● YOUR TASK:
Look through the data below for the string "hmem", and copy every line where it turns up.

*** Begin section ***

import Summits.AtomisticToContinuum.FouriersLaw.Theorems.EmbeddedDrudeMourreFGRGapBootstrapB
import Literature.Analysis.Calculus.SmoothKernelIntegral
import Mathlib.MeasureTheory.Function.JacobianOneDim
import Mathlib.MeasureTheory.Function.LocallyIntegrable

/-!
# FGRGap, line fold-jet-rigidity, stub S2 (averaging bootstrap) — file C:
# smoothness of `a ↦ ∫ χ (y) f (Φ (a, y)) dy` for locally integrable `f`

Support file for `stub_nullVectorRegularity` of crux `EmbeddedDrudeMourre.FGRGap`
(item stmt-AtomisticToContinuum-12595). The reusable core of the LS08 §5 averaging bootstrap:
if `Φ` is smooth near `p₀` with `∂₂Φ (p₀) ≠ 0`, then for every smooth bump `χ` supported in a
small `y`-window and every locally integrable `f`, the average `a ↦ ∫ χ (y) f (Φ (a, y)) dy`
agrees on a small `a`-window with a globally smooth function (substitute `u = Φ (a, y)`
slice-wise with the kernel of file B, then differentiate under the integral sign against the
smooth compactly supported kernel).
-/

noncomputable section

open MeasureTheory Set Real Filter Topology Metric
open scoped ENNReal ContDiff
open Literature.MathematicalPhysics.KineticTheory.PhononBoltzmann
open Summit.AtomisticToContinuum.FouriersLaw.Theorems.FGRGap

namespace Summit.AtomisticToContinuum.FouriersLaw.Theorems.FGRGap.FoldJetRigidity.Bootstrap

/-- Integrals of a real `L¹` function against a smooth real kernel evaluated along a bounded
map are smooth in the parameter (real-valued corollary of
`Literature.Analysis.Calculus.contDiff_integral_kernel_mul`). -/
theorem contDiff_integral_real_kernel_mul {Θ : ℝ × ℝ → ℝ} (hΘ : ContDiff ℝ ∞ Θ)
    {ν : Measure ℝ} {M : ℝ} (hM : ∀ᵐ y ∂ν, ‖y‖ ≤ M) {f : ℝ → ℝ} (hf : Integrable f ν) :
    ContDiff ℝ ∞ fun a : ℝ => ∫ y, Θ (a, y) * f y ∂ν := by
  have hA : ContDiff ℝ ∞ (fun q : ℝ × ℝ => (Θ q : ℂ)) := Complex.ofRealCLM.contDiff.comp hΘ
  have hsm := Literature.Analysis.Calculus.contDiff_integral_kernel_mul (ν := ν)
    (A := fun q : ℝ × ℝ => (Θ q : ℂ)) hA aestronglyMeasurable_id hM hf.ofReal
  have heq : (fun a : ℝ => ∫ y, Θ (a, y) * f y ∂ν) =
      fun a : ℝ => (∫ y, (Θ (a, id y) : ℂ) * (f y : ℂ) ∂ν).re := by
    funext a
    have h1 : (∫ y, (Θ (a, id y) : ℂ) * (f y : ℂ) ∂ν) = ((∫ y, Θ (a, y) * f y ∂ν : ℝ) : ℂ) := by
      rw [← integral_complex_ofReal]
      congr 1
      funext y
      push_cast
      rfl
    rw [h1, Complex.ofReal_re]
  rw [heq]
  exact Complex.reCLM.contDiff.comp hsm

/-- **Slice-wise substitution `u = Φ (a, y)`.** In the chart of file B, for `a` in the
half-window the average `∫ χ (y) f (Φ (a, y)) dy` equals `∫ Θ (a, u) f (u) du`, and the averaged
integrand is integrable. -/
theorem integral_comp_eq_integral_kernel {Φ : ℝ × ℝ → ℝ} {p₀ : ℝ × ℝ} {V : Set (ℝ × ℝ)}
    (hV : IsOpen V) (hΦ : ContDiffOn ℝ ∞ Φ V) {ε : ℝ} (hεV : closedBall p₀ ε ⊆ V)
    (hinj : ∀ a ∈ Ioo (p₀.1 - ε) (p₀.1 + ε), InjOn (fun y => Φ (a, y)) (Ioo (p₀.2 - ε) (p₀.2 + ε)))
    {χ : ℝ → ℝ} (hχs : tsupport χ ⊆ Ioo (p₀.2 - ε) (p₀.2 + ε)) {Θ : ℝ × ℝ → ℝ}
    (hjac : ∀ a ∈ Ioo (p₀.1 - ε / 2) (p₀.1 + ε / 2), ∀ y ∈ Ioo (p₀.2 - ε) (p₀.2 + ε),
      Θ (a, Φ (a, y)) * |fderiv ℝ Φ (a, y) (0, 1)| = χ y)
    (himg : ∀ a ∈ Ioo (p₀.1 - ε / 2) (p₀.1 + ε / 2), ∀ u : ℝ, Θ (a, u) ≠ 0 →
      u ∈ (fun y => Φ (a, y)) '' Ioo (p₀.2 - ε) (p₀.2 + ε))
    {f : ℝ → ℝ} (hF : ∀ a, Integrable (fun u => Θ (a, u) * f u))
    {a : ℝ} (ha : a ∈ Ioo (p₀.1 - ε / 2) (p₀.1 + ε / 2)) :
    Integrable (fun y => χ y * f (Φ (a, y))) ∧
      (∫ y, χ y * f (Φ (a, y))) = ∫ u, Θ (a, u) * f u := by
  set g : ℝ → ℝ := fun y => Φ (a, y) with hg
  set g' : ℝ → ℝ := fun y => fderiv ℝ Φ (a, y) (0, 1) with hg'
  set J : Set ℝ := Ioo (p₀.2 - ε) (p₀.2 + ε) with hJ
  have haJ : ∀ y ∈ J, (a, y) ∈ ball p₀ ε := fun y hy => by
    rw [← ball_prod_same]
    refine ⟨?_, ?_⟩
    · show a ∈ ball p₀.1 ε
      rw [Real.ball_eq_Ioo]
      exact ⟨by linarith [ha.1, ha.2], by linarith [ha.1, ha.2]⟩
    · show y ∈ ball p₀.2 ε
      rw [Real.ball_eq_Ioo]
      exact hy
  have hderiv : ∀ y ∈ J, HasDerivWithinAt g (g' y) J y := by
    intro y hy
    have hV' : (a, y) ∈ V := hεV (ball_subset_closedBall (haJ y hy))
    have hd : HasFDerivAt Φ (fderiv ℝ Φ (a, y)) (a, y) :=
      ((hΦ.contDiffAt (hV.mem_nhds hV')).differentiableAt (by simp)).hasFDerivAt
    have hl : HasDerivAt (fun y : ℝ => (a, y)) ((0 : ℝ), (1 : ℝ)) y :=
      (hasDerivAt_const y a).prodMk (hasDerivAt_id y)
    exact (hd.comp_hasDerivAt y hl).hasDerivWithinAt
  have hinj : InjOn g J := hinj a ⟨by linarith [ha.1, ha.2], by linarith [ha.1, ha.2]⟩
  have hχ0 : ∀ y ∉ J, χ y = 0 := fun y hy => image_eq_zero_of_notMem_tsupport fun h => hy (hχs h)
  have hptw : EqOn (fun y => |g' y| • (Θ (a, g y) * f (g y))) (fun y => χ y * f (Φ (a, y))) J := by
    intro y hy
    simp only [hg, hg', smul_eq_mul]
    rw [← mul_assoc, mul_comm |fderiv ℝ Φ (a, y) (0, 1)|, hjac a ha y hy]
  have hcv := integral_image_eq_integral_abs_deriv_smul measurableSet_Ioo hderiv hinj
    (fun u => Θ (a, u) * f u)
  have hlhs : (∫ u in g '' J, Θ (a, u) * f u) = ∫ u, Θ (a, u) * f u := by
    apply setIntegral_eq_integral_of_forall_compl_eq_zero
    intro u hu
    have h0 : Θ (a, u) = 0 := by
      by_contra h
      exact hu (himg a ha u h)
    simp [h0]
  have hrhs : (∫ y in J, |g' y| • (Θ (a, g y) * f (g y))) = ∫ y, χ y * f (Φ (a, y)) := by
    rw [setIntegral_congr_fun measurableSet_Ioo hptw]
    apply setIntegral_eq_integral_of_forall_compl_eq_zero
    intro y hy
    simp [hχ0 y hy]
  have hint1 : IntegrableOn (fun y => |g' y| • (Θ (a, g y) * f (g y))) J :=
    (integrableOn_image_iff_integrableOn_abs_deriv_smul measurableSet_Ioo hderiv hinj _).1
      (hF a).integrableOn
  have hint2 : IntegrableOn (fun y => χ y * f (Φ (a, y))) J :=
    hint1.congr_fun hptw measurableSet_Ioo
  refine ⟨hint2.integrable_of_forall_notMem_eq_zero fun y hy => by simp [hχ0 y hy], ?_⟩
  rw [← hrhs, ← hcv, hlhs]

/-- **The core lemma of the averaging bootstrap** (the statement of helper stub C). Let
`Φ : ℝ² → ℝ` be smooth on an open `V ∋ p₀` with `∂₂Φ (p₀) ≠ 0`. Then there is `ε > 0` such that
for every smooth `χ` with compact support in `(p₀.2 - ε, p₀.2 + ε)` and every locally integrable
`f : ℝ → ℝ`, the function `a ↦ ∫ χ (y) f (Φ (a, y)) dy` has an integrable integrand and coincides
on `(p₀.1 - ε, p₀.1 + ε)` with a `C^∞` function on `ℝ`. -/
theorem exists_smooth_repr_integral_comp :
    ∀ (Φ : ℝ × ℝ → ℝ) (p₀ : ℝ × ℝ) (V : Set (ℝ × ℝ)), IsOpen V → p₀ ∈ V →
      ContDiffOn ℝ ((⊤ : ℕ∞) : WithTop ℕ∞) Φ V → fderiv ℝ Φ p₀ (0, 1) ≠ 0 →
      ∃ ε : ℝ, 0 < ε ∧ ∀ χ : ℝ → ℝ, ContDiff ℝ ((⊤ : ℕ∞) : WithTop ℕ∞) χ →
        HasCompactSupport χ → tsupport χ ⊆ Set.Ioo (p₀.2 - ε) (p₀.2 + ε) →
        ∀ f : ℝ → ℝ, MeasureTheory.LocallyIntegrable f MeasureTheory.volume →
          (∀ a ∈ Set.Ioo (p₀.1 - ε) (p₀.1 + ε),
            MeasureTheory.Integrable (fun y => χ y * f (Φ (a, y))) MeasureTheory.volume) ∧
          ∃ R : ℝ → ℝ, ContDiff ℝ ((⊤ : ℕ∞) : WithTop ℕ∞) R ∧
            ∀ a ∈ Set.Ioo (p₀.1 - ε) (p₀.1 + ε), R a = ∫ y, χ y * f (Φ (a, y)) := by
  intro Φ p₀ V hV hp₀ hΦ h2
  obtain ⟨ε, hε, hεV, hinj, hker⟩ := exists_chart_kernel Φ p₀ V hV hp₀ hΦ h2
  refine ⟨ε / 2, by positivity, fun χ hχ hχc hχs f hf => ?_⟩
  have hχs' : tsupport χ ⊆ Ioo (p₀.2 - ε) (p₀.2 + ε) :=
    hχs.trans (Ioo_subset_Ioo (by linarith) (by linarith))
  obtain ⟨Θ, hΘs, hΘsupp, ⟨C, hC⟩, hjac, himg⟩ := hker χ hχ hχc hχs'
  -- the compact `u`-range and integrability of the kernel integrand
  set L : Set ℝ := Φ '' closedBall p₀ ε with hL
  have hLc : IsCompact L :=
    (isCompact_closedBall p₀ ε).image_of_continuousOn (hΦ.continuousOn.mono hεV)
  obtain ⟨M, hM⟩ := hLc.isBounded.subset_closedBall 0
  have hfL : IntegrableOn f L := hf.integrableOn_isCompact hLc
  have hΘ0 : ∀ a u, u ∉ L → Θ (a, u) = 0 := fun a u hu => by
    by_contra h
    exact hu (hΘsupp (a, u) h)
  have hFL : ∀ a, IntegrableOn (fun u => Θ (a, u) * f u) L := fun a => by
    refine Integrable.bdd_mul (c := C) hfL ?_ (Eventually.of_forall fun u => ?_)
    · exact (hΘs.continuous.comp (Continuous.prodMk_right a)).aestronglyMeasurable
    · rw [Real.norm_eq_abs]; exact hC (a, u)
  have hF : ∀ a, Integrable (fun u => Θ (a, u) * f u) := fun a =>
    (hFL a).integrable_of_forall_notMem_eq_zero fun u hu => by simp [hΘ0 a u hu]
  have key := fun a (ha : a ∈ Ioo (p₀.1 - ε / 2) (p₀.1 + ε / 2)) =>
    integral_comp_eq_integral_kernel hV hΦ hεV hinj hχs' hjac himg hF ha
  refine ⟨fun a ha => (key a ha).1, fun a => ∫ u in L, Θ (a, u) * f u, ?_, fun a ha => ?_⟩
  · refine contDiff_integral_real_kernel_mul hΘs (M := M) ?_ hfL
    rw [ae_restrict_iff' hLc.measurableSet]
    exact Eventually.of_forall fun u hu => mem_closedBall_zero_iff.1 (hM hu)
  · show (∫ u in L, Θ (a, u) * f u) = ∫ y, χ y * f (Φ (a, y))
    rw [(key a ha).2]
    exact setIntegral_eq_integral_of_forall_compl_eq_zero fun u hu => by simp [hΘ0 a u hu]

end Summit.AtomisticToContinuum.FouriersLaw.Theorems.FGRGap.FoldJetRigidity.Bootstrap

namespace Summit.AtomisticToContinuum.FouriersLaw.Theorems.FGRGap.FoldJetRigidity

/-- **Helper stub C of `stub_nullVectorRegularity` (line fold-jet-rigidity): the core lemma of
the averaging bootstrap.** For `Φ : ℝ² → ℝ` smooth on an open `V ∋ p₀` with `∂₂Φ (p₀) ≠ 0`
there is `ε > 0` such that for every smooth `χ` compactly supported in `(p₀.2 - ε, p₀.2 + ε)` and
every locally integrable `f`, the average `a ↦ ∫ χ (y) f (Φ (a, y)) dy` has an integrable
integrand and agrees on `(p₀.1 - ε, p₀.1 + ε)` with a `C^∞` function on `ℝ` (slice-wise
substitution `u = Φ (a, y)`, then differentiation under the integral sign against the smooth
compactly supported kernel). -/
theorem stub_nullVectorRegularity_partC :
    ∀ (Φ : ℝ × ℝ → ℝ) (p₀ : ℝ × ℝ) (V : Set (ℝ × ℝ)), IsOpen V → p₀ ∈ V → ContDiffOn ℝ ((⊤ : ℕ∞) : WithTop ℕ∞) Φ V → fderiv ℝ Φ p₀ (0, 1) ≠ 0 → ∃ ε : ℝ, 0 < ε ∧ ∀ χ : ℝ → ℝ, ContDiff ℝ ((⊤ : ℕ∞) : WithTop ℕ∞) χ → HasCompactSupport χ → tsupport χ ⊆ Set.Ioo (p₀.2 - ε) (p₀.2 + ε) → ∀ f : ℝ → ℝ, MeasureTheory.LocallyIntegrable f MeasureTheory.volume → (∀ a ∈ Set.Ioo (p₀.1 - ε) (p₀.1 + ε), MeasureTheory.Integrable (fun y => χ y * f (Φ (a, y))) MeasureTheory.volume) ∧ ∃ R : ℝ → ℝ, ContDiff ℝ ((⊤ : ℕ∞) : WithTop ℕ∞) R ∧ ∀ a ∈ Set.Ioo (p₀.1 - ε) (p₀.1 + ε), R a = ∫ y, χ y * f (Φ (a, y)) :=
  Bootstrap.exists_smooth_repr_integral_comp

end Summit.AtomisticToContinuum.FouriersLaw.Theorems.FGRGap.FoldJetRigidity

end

*** End section ***
*** Begin section ***

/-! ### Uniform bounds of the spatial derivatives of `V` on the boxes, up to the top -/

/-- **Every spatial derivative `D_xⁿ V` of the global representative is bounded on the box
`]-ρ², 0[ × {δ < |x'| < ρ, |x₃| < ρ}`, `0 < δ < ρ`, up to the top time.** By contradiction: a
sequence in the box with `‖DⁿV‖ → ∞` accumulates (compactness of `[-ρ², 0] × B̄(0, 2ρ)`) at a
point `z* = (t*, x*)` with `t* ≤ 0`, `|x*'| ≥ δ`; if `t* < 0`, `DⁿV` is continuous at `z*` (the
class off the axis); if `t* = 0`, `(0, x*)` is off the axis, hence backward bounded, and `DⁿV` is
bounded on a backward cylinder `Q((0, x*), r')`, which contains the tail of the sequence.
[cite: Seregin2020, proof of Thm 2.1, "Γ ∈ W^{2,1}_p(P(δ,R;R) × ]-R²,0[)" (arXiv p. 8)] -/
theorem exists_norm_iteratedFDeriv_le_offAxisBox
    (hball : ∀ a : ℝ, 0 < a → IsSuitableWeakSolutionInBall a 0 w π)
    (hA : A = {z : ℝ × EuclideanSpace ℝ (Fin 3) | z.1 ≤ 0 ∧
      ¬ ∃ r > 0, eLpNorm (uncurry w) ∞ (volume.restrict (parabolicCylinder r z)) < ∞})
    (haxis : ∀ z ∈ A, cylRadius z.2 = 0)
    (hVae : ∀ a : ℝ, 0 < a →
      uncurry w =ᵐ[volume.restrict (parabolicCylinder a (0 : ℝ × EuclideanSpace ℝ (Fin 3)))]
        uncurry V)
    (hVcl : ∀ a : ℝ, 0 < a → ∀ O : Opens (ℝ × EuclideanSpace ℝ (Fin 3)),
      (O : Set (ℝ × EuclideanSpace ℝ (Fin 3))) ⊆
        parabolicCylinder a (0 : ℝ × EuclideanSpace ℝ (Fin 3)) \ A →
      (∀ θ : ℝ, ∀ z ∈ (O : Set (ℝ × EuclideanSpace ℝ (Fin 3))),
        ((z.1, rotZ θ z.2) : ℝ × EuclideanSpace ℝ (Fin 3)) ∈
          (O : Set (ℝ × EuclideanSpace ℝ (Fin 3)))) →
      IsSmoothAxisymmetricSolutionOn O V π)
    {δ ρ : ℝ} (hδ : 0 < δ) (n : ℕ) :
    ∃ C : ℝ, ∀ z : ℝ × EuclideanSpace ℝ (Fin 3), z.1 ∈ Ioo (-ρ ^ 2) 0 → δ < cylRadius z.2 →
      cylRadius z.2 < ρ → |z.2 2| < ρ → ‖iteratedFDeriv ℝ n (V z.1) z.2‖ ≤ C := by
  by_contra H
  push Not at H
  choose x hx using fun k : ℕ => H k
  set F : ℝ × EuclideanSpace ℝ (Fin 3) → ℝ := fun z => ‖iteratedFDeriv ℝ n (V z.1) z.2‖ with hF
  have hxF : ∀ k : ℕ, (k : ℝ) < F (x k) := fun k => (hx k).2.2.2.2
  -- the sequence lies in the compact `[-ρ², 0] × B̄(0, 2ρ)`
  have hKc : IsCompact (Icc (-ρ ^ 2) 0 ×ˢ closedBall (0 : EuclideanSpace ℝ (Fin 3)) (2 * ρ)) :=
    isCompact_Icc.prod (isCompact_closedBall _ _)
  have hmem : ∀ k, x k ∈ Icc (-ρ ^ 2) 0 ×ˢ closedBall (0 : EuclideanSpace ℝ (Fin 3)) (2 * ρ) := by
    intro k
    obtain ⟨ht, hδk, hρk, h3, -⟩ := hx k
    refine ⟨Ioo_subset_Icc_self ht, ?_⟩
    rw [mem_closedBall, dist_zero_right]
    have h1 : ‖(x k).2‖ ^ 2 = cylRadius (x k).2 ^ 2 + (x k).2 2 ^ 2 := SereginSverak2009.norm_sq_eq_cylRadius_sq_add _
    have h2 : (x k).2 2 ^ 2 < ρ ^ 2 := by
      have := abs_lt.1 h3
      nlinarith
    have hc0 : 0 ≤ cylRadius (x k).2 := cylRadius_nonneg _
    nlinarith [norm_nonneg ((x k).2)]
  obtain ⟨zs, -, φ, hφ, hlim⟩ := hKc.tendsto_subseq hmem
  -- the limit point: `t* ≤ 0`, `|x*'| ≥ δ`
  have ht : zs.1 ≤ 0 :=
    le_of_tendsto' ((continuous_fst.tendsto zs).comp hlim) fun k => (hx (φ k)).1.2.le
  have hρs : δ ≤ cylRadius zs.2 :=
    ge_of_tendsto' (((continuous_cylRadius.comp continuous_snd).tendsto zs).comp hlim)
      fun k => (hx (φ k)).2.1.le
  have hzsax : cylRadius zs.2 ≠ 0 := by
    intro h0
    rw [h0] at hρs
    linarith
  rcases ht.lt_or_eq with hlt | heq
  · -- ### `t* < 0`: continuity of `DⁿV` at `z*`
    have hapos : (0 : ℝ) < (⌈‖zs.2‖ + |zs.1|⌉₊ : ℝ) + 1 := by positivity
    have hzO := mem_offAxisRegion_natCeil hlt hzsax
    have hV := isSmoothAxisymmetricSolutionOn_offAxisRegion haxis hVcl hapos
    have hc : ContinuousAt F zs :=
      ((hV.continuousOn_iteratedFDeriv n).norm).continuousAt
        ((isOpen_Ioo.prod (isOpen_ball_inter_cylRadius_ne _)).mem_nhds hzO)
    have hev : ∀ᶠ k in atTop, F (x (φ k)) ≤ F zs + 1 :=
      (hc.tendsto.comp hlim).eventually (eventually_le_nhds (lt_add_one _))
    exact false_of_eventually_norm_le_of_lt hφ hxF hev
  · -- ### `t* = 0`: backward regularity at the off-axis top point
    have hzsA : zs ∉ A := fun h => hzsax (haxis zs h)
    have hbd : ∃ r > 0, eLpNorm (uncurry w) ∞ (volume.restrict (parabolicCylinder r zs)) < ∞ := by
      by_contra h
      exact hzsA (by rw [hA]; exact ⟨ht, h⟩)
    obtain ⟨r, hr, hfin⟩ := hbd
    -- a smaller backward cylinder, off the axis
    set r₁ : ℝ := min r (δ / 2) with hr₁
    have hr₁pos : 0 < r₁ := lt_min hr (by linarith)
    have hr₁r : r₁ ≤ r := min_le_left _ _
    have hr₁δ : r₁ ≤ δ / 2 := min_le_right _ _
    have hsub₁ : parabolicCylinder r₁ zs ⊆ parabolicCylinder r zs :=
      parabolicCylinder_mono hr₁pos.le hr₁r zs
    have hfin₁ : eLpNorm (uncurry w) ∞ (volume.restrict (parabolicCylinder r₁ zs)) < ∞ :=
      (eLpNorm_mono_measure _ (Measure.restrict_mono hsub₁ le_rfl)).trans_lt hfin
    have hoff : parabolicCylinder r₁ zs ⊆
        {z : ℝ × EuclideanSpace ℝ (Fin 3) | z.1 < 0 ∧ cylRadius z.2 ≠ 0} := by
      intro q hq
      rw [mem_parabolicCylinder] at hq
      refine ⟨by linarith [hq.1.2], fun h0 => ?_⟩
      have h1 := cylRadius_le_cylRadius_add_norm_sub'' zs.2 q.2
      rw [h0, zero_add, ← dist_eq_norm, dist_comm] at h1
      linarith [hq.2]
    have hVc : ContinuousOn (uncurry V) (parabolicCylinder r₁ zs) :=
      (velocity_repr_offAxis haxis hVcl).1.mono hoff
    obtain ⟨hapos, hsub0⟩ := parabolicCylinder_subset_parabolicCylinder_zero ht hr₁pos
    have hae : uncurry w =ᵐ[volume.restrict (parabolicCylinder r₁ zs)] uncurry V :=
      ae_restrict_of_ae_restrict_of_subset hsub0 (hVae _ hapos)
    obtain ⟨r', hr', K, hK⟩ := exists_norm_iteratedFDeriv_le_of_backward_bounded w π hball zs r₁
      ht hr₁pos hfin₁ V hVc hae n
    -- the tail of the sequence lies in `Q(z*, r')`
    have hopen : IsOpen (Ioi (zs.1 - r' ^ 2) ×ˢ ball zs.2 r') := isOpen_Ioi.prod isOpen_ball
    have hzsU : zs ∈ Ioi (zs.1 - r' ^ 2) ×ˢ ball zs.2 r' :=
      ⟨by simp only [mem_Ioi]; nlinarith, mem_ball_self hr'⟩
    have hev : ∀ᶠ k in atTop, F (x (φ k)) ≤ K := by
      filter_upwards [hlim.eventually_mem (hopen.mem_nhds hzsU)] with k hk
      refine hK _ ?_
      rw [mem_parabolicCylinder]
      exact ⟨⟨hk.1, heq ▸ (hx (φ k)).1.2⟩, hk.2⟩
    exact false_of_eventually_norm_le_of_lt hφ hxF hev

*** End section ***

● FINISHED EXERCISE:
  have hmem : ∀ k, x k ∈ Icc (-ρ ^ 2) 0 ×ˢ closedBall (0 : EuclideanSpace ℝ (Fin 3)) (2 * ρ) := by
  obtain ⟨zs, -, φ, hφ, hlim⟩ := hKc.tendsto_subseq hmem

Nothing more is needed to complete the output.